Segment Start: Dataset

/-- **`𝒮_∞` is the localisation of the abelian group `lim←_s S_p(E/K_s)` at the powers of the integer
`p`** (so `ℤ`-linear maps from `D.S` to groups on which `p` is invertible extend uniquely to `𝒮_∞`,
Mathlib `IsLocalizedModule.lift`): the three conditions transfer from the `Λ`-localisation because
`(C p)^n` acts as the integer `p^n`. [folklore] -/
instance isLocalizedModule_toSInftyInt :
    IsLocalizedModule (Submonoid.powers (p : ℤ)) D.toSInftyInt where
  map_units x := by
    obtain ⟨n, hn⟩ := (Submonoid.mem_powers_iff _ _).mp x.2
    have hu := IsLocalizedModule.map_units (S := IwasawaAlgebra.pPowers p) D.toSInfty
      ⟨(PowerSeries.C (p : ℤ_[p])) ^ n, n, rfl⟩
    rw [Module.End.isUnit_iff] at hu ⊢
    have heq : ⇑(algebraMap ℤ (Module.End ℤ D.SInfty) x) =
        ⇑(algebraMap (IwasawaAlgebra p) (Module.End (IwasawaAlgebra p) D.SInfty)
          ((PowerSeries.C (p : ℤ_[p])) ^ n)) := by
      ext y
      rw [Module.algebraMap_end_apply, Module.algebraMap_end_apply, C_p_pow_smul_sInfty, ← hn]
    rw [heq]
    exact hu
  surj y := by
    obtain ⟨⟨m, s⟩, h⟩ := IsLocalizedModule.surj (IwasawaAlgebra.pPowers p) D.toSInfty y
    obtain ⟨n, hn⟩ := (Submonoid.mem_powers_iff _ _).mp s.2
    refine ⟨⟨m, ⟨(p : ℤ) ^ n, Submonoid.pow_mem _ (Submonoid.mem_powers _) n⟩⟩, ?_⟩
    change ((p : ℤ) ^ n) • y = D.toSInfty m
    rw [← C_p_pow_smul_sInfty, hn]
    exact h
  exists_of_eq {x₁ x₂} h := by
    obtain ⟨c, hc⟩ := IsLocalizedModule.exists_of_eq (S := IwasawaAlgebra.pPowers p)
      (f := D.toSInfty) h
    obtain ⟨n, hn⟩ := (Submonoid.mem_powers_iff _ _).mp c.2
    refine ⟨⟨(p : ℤ) ^ n, Submonoid.pow_mem _ (Submonoid.mem_powers _) n⟩, ?_⟩
    change ((p : ℤ) ^ n) • x₁ = ((p : ℤ) ^ n) • x₂
    rw [← C_p_pow_smul, ← C_p_pow_smul, hn]
    exact hc

/-- Every element of `𝒮_∞` becomes integral after multiplication by a power of `p`:
`p^n · x = a / 1` for some `a ∈ lim←_s S_p(E/K_s)`. [folklore] -/
theorem exists_pow_smul_eq_toSInfty (x : D.SInfty) :
    ∃ (n : ℕ) (a : D.S), ((p : ℤ) ^ n) • x = D.toSInfty a := by
  obtain ⟨⟨a, c⟩, hc⟩ := IsLocalizedModule.surj (Submonoid.powers (p : ℤ)) D.toSInftyInt x
  obtain ⟨n, hn⟩ := (Submonoid.mem_powers_iff _ _).mp c.2
  exact ⟨n, a, by rw [hn]; exact hc⟩

/-! ### Base projections `pr_s : 𝒮_∞ → S_p(E/K_s) ⊗ ℚ_p` -/

/-- **The base projection `pr_s : 𝒮_∞ → S_p(E/K_s) ⊗ ℚ_p`** (the `s`-th control map; `pr_0` is the
base projection to `S_p(E/K) ⊗ ℚ_p` of the request): the unique `ℤ`-linear extension to
`𝒮_∞ = D.S[1/p]` of `a ↦ 1 ⊗ proj_s(a)` (`D.proj s`, valued in the `ℚ`-vector space
`(∏_k H¹(Gal(K̄/K_s), E[p^k])) ⊗ ℚ`, on which `p` is invertible; Mathlib `IsLocalizedModule.lift`). It
lands in `S_p(E/K_s) ⊗ ℚ_p` (`projInfty_mem`). Howard 2005, §1 (`𝒮_∞ → 𝒮(K_s, E) ⊗ ℚ_p`,
`lim← a_s ↦ a_s`); Bertolini 1995, §1 (corestriction / universal norms).
[cite: Howard2005, §1 (p. 814)] -/
def projInfty (s : ℕ) : D.SInfty →ₗ[ℤ] W.ratTorsionH1Pi p (κ.layerSubgroup s) :=
  IsLocalizedModule.lift (Submonoid.powers (p : ℤ)) D.toSInftyInt
    ((TensorProduct.mk ℤ ℚ (W.torsionH1Pi p (κ.layerSubgroup s)) 1).comp (D.proj s).toIntLinearMap)
    (isUnit_algebraMap_int_end_of_rat p (W.ratTorsionH1Pi p (κ.layerSubgroup s)))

Segment End: Dataset

Instructions for the task - Set down exactly what runs from the line with "refine ⟨⟨(p : ℤ)" to the last line of the data above, including both of those lines and no others.

Expected output -
    refine ⟨⟨(p : ℤ) ^ n, Submonoid.pow_mem _ (Submonoid.mem_powers _) n⟩, ?_⟩
    change ((p : ℤ) ^ n) • x₁ = ((p : ℤ) ^ n) • x₂
    rw [← C_p_pow_smul, ← C_p_pow_smul, hn]
    exact hc

/-- Every element of `𝒮_∞` becomes integral after multiplication by a power of `p`:
`p^n · x = a / 1` for some `a ∈ lim←_s S_p(E/K_s)`. [folklore] -/
theorem exists_pow_smul_eq_toSInfty (x : D.SInfty) :
    ∃ (n : ℕ) (a : D.S), ((p : ℤ) ^ n) • x = D.toSInfty a := by
  obtain ⟨⟨a, c⟩, hc⟩ := IsLocalizedModule.surj (Submonoid.powers (p : ℤ)) D.toSInftyInt x
  obtain ⟨n, hn⟩ := (Submonoid.mem_powers_iff _ _).mp c.2
  exact ⟨n, a, by rw [hn]; exact hc⟩

/-! ### Base projections `pr_s : 𝒮_∞ → S_p(E/K_s) ⊗ ℚ_p` -/

/-- **The base projection `pr_s : 𝒮_∞ → S_p(E/K_s) ⊗ ℚ_p`** (the `s`-th control map; `pr_0` is the
base projection to `S_p(E/K) ⊗ ℚ_p` of the request): the unique `ℤ`-linear extension to
`𝒮_∞ = D.S[1/p]` of `a ↦ 1 ⊗ proj_s(a)` (`D.proj s`, valued in the `ℚ`-vector space
`(∏_k H¹(Gal(K̄/K_s), E[p^k])) ⊗ ℚ`, on which `p` is invertible; Mathlib `IsLocalizedModule.lift`). It
lands in `S_p(E/K_s) ⊗ ℚ_p` (`projInfty_mem`). Howard 2005, §1 (`𝒮_∞ → 𝒮(K_s, E) ⊗ ℚ_p`,
`lim← a_s ↦ a_s`); Bertolini 1995, §1 (corestriction / universal norms).
[cite: Howard2005, §1 (p. 814)] -/
def projInfty (s : ℕ) : D.SInfty →ₗ[ℤ] W.ratTorsionH1Pi p (κ.layerSubgroup s) :=
  IsLocalizedModule.lift (Submonoid.powers (p : ℤ)) D.toSInftyInt
    ((TensorProduct.mk ℤ ℚ (W.torsionH1Pi p (κ.layerSubgroup s)) 1).comp (D.proj s).toIntLinearMap)
    (isUnit_algebraMap_int_end_of_rat p (W.ratTorsionH1Pi p (κ.layerSubgroup s)))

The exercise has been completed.